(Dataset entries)

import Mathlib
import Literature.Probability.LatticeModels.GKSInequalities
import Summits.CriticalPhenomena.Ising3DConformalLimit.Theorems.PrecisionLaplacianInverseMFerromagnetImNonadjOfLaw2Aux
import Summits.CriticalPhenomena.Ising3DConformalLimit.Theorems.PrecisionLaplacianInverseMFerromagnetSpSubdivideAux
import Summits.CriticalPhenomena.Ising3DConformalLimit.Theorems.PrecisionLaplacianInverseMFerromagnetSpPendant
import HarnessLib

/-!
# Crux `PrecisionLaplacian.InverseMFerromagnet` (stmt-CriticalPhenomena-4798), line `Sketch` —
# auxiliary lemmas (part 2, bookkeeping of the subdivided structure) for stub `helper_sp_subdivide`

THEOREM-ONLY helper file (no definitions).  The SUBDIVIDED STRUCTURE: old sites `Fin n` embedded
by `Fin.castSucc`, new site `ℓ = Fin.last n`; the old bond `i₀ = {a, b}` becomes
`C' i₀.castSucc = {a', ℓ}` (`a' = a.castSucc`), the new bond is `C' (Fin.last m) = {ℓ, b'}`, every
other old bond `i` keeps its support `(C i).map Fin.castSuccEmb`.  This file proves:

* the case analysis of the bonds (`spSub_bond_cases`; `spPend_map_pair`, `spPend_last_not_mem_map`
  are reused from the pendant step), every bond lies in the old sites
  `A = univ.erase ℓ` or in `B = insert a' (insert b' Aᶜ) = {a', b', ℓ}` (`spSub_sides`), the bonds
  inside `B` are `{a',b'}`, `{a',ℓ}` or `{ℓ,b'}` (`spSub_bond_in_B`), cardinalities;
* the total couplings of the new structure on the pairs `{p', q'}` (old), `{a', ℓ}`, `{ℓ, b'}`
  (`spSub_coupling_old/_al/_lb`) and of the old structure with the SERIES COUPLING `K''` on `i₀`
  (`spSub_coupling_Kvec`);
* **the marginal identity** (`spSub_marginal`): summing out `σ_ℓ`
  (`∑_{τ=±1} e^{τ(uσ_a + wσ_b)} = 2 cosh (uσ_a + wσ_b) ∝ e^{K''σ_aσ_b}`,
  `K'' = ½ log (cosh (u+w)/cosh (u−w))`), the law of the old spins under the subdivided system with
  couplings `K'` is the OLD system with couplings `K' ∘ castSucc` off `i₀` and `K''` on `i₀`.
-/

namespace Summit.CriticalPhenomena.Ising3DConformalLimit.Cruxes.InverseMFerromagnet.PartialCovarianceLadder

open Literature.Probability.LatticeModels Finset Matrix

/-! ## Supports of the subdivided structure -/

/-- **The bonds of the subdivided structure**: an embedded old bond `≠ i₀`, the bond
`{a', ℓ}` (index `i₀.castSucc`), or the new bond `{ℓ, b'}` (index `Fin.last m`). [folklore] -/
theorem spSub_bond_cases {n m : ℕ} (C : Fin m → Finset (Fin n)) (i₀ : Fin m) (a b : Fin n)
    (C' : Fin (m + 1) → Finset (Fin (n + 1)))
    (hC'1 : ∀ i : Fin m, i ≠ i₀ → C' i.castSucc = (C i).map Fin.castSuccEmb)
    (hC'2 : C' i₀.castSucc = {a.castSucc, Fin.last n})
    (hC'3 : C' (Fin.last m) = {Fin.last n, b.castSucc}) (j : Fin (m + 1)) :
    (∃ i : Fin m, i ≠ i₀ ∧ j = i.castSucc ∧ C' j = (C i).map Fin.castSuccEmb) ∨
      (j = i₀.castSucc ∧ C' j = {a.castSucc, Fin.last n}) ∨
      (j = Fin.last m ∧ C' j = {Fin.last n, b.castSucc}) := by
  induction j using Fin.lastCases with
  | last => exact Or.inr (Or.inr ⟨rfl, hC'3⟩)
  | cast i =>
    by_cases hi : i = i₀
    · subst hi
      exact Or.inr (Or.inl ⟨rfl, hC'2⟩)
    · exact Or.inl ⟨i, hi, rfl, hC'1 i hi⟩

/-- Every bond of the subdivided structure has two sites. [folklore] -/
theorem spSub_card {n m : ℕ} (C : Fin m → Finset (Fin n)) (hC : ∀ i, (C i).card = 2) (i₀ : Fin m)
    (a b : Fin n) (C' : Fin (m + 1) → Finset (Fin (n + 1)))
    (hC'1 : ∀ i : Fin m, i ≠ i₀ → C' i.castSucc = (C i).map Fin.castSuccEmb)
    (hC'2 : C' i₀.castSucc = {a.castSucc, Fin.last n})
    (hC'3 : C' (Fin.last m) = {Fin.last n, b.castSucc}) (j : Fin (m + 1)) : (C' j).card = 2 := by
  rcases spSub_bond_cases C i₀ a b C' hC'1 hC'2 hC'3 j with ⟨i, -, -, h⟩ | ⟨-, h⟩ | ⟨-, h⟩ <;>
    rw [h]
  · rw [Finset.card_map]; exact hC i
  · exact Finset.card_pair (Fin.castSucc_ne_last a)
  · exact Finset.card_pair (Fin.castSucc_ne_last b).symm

EXERCISE PROMPT
Filter the records above down to the lines that hold the string "couplings".

EXPECTED ANSWER
* the total couplings of the new structure on the pairs `{p', q'}` (old), `{a', ℓ}`, `{ℓ, b'}`
  couplings `K'` is the OLD system with couplings `K' ∘ castSucc` off `i₀` and `K''` on `i₀`.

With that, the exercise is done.